In Zoom: Settings → Video, then choose your webcam from the Camera dropdown — Zoom often defaults to the wrong one on laptops. In Microsoft Teams: "…" → Settings → Devices → Camera. In Discord: User Settings → Voice & Video → Video Device, then "Test Video." In Google Meet and other browser calls, check both the in-call gear → Video setting and the camera permission behind the address-bar lock icon. If it works here but one app is black, that app has either the wrong camera selected or is being blocked while another program holds the device.
How to Get the Best Webcam Results
- Light your face from the front. Put a window or a lamp behind your screen, facing you. A bright window behind you turns you into a silhouette — the single most common reason people look bad on calls.
- Raise the camera to eye level. Prop a laptop on a stand or a couple of books so the lens sits level with your eyes, not pointing up from your lap. It removes the unflattering up-the-nose angle instantly.
- Wipe the lens. A faint fingerprint smudge softens the entire image into a hazy blur. A quick pass with a microfibre or shirt cuff sharpens everything.
- Frame head-and-shoulders with a little headroom. Sit roughly an arm's length away so your eyes are about a third of the way down the frame — not a tight close-up, not lost in the room.
- Free up your upload bandwidth. Call apps compress video based on upload speed, so a large download or another streaming device drags your quality down. Pausing those does more than any camera setting.
- Plug external webcams in directly. Straight into a USB 3.0 port, not a daisy-chained hub, keeps the frame rate steady and avoids the intermittent black-screen drop.
Frequently Asked Questions
Does the webcam test record my video?
No. The video stream runs entirely within your browser. Nothing is recorded, uploaded, or stored anywhere.
Why did my browser ask for camera permission?
Browsers require your active permission before any site can access your camera. This protects your privacy — no site can use your camera silently without you allowing it.

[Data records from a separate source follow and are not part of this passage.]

/-- **`K_{n+1,l}(x)` in Schwinger form**:
`K_{n+1,l}(x) = (n!)⁻¹ ∫₀^∞ τⁿ (∫ |D̂|^l |D̂^{(x)}| e^{-(1-D̂)τ} dk/(2π)^d) dτ` for `d ≥ 2n + 3` —
the non-smooth weight case, out of reach of the walk-counting series.
[cite: FitznerVanDerHofstad2016NoBLE, (3.36) p. 1071; §5.1.1 (5.2)–(5.4)] -/
theorem srwK_succ_eq_integral_Ioi (n : ℕ) (hd : 2 * (n + 1) + 1 ≤ d) (l : ℕ) (x : Fin d → ℤ) :
    srwK d (n + 1) l x
      = (n ! : ℝ)⁻¹ * ∫ τ in Ioi (0:ℝ), τ ^ n *
          ((∫ k, (|Dhat d k| ^ l * |DhatSym d x k|) * Real.exp (-((1 - Dhat d k) * τ)) ∂P d)
            / (2 * π) ^ d) := by
  have hWm : Measurable fun k => |Dhat d k| ^ l * |DhatSym d x k| :=
    (((continuous_Dhat d).measurable.abs).pow_const l).mul (measurable_DhatSym d x).abs
  have hW1 : ∀ k, |(|Dhat d k| ^ l * |DhatSym d x k|)| ≤ 1 := fun k => by
    rw [abs_mul, abs_pow, abs_abs, abs_abs]
    exact mul_le_one₀ (abs_Dhat_pow_le_one l k) (abs_nonneg _) (abs_DhatSym_le_one x k)
  unfold srwK
  rw [integral_mul_Chat_pow_succ_eq_integral_Ioi_of_bdd n hd hWm hW1, mul_div_assoc]
  congr 1
  rw [← integral_div]
  congr 1
  funext τ
  ring

end Schwinger

/-! ## Part II — axis atoms factorise into one-coordinate transforms -/

section AxisTransform

variable {d : ℕ}

/-- `m e_i = m · e_i`. [folklore] -/
private theorem single_intCast_eq (i : Fin d) (m : ℤ) :
    (Pi.single i m : Fin d → ℤ) = fun j => m * (Pi.single i (1 : ℤ) : Fin d → ℤ) j := by
  funext j
  by_cases h : j = i
  · subst h; simp
  · simp [Pi.single_eq_of_ne h]

/-- `D̂^{(m e_i)}(k) = D̂(m k) = d⁻¹ Σ_j cos (m k_j)`.
[cite: FitznerVanDerHofstad2016NoBLE, (3.34)–(3.36) p. 1071] -/
theorem DhatSym_single_intCast (i : Fin d) (m : ℤ) (k : Fin d → ℝ) :
    DhatSym d (Pi.single i m) k = Dhat d (fun j => (m : ℝ) * k j) := by
  rw [single_intCast_eq i m, DhatSym_smul m (Pi.single i 1) k, DhatSym_single]

/-- `d · D̂^{(m e_i)}(k) = Σ_j cos (m k_j)` — the symmetrised phase of an axis atom is a SUM over
coordinates. [cite: FitznerVanDerHofstad2016NoBLE, (3.34)–(3.36) p. 1071] -/
theorem natCast_mul_DhatSym_single_intCast (i : Fin d) (m : ℤ) (k : Fin d → ℝ) :
    (d : ℝ) * DhatSym d (Pi.single i m) k = ∑ j, Real.cos ((m : ℝ) * k j) := by
  rw [DhatSym_single_intCast, Dhat_def]
  have hd : (d : ℝ) ≠ 0 := by
    have : 0 < d := Fin.pos i
    positivity
  field_simp

/-- `τ D̂(k) = Σ_j (τ/d) cos k_j` (also for `d = 0`). [folklore] -/
private theorem mul_Dhat_eq_sum (τ : ℝ) (k : Fin d → ℝ) : τ * Dhat d k = ∑ j, τ / d * Real.cos (k j) := by
  rw [Dhat_def, div_eq_mul_inv, mul_comm (∑ j, Real.cos (k j)) _, ← mul_assoc, Finset.mul_sum]
  refine Finset.sum_congr rfl fun j _ => ?_
  ring

/-- `∫_{[-π,π]^d} e^{τ D̂(k)} dk = (∫_{-π}^{π} e^{(τ/d) cos t} dt)^d` (`= (2π I₀(τ/d))^d`).
[cite: DLMF, 10.32.1] -/
theorem integral_exp_mul_Dhat_P (τ : ℝ) :
    ∫ k, Real.exp (τ * Dhat d k) ∂P d = (∫ t, Real.exp (τ / d * Real.cos t) ∂μI) ^ d := by
  have h : ∀ k : Fin d → ℝ, Real.exp (τ * Dhat d k) = ∏ j, Real.exp (τ / d * Real.cos (k j)) := by
    intro k; rw [mul_Dhat_eq_sum, Real.exp_sum]
  simp_rw [h]
  rw [show P d = Measure.pi (fun _ : Fin d => μI) from rfl,
    integral_fintype_prod_eq_prod (𝕜 := ℝ) (fun (_ : Fin d) (t : ℝ) => Real.exp (τ / d * Real.cos t))]
  rw [Finset.prod_const, Finset.card_univ, Fintype.card_fin]

/-- `∫ e^{τD̂(k)} e^{iβ Σ_j cos(m k_j)} dk = B_m(τ/d, β)^d` (Fubini on the product cube).
[cite: FitznerVanDerHofstad2016NoBLE, §5.1.1 (5.2)–(5.4)] -/
theorem integral_cexp_mul_Dhat_add_P (τ β : ℝ) (m : ℤ) :
    ∫ k, Complex.exp (((τ * Dhat d k : ℝ) : ℂ) + ((β * ∑ j, Real.cos (m * k j) : ℝ) : ℂ) * Complex.I) ∂P d
      = (∫ t, Complex.exp (((τ / d * Real.cos t : ℝ) : ℂ) + ((β * Real.cos (m * t) : ℝ) : ℂ) * Complex.I) ∂μI) ^ d := by
  have h : ∀ k : Fin d → ℝ,
      Complex.exp (((τ * Dhat d k : ℝ) : ℂ) + ((β * ∑ j, Real.cos (m * k j) : ℝ) : ℂ) * Complex.I)
        = ∏ j, Complex.exp (((τ / d * Real.cos (k j) : ℝ) : ℂ)
            + ((β * Real.cos (m * k j) : ℝ) : ℂ) * Complex.I) := by
    intro k
    rw [← Complex.exp_sum, mul_Dhat_eq_sum, Finset.mul_sum]
    push_cast
    rw [Finset.sum_mul, ← Finset.sum_add_distrib]
  simp_rw [h]
  rw [show P d = Measure.pi (fun _ : Fin d => μI) from rfl,
    integral_fintype_prod_eq_prod (𝕜 := ℂ) (fun (_ : Fin d) (t : ℝ) =>
      Complex.exp (((τ / d * Real.cos t : ℝ) : ℂ) + ((β * Real.cos (m * t) : ℝ) : ℂ) * Complex.I))]
  rw [Finset.prod_const, Finset.card_univ, Fintype.card_fin]

/-- Bounded continuous functions are integrable against a finite measure. [folklore] -/
private lemma integrable_of_continuous_of_bound {α : Type*} [MeasurableSpace α]
    [TopologicalSpace α] [OpensMeasurableSpace α] (μ : Measure α) [IsFiniteMeasure μ]
    {E : Type*} [NormedAddCommGroup E] [SecondCountableTopologyEither α E] {f : α → E}
    (hf : Continuous f) (C : ℝ)
    (hC : ∀ x, ‖f x‖ ≤ C) : Integrable f μ :=
  (integrable_const C).mono' hf.aestronglyMeasurable (ae_of_all _ hC)

/-- Real part: `∫ e^{τD̂(k)} cos(β Σ_j cos(m k_j)) dk = Re B_m(τ/d, β)^d`.
[cite: FitznerVanDerHofstad2016NoBLE, §5.1.1 (5.2)–(5.4)] -/
theorem integral_exp_mul_Dhat_mul_cos_P (τ β : ℝ) (m : ℤ) :
    ∫ k, Real.exp (τ * Dhat d k) * Real.cos (β * ∑ j, Real.cos (m * k j)) ∂P d
      = ((∫ t, Complex.exp (((τ / d * Real.cos t : ℝ) : ℂ) + ((β * Real.cos (m * t) : ℝ) : ℂ) * Complex.I) ∂μI) ^ d).re := by
  have hint : Integrable (fun k : Fin d → ℝ =>
      Complex.exp (((τ * Dhat d k : ℝ) : ℂ) + ((β * ∑ j, Real.cos (m * k j) : ℝ) : ℂ) * Complex.I)) (P d) := by
    refine integrable_of_continuous_of_bound (P d) ?_ (Real.exp |τ|) fun k => ?_
    · have := continuous_Dhat d
      fun_prop
    · rw [Complex.norm_exp, Complex.add_re, Complex.ofReal_re, Complex.re_ofReal_mul,
        Complex.I_re, mul_zero, add_zero]
      exact Real.exp_le_exp.2 ((le_abs_self _).trans (by
        rw [abs_mul]; exact mul_le_of_le_one_right (abs_nonneg _) (abs_Dhat_le_one k)))
  have h2 : (fun k : Fin d → ℝ => Real.exp (τ * Dhat d k) * Real.cos (β * ∑ j, Real.cos (m * k j)))
      = fun k => RCLike.re (Complex.exp (((τ * Dhat d k : ℝ) : ℂ)
          + ((β * ∑ j, Real.cos (m * k j) : ℝ) : ℂ) * Complex.I)) := by
    funext k
    rw [RCLike.re_to_complex, Complex.exp_re, Complex.add_re, Complex.ofReal_re,
      Complex.re_ofReal_mul, Complex.I_re, mul_zero, add_zero, Complex.add_im, Complex.ofReal_im,
      Complex.im_ofReal_mul, Complex.I_im, mul_one, zero_add]
  rw [h2, integral_re hint, integral_cexp_mul_Dhat_add_P, RCLike.re_to_complex]

/-- Bounded continuous functions are integrable against a finite measure. [folklore] -/
private lemma integrable_of_continuous_of_bound₂ {α : Type*} [MeasurableSpace α]
    [TopologicalSpace α] [OpensMeasurableSpace α] (μ : Measure α) [IsFiniteMeasure μ]
    {E : Type*} [NormedAddCommGroup E] [SecondCountableTopologyEither α E] {f : α → E}
    (hf : Continuous f) (C : ℝ)
    (hC : ∀ x, ‖f x‖ ≤ C) : Integrable f μ :=
  (integrable_const C).mono' hf.aestronglyMeasurable (ae_of_all _ hC)

/-- `|e^{τ D̂(k)}| ≤ e^{|τ|}`. [folklore] -/
private theorem norm_exp_mul_Dhat_le (τ : ℝ) (k : Fin d → ℝ) : ‖Real.exp (τ * Dhat d k)‖ ≤ Real.exp |τ| := by
  rw [Real.norm_eq_abs, Real.abs_exp]
  exact Real.exp_le_exp.2 ((le_abs_self _).trans (by
    rw [abs_mul]; exact mul_le_of_le_one_right (abs_nonneg _) (abs_Dhat_le_one k)))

How do I fix a black screen despite granting permission?
The most common cause is another app already using the camera. Close all video apps and reload. If still black, check OS camera privacy settings and any physical shutter on the device.
Can I test a virtual camera like OBS Virtual Camera?
Yes. If your OS registers it as a camera device, it will appear in the dropdown and the preview shows whatever that virtual camera outputs.
My camera looks fine in the test but bad on calls. Why?
Video call apps compress the stream heavily based on your upload speed. Lighting also makes a larger difference than most people expect — a small lamp aimed at your face improves call quality more than a camera upgrade.
Webcam works in the test but fails in a specific app. Why?
That app lacks camera permission or has the wrong camera selected. Check the app's own video settings and its permission in your OS privacy settings.
Why is my webcam preview black even though the light is on?
If the camera's indicator light is on but the picture is black, another app usually grabbed the feed first, or a virtual/IR camera is selected instead of the real one. Close other video apps, then pick the correct camera from the dropdown. A closed privacy shutter produces the same black screen with the light off.
How do I test a webcam on a laptop without installing software?
This page is all you need — click Start, allow access, and your live image appears. On Windows you can also open the built-in Camera app, and on a Mac, Photo Booth opens the camera, but neither is required to confirm it works.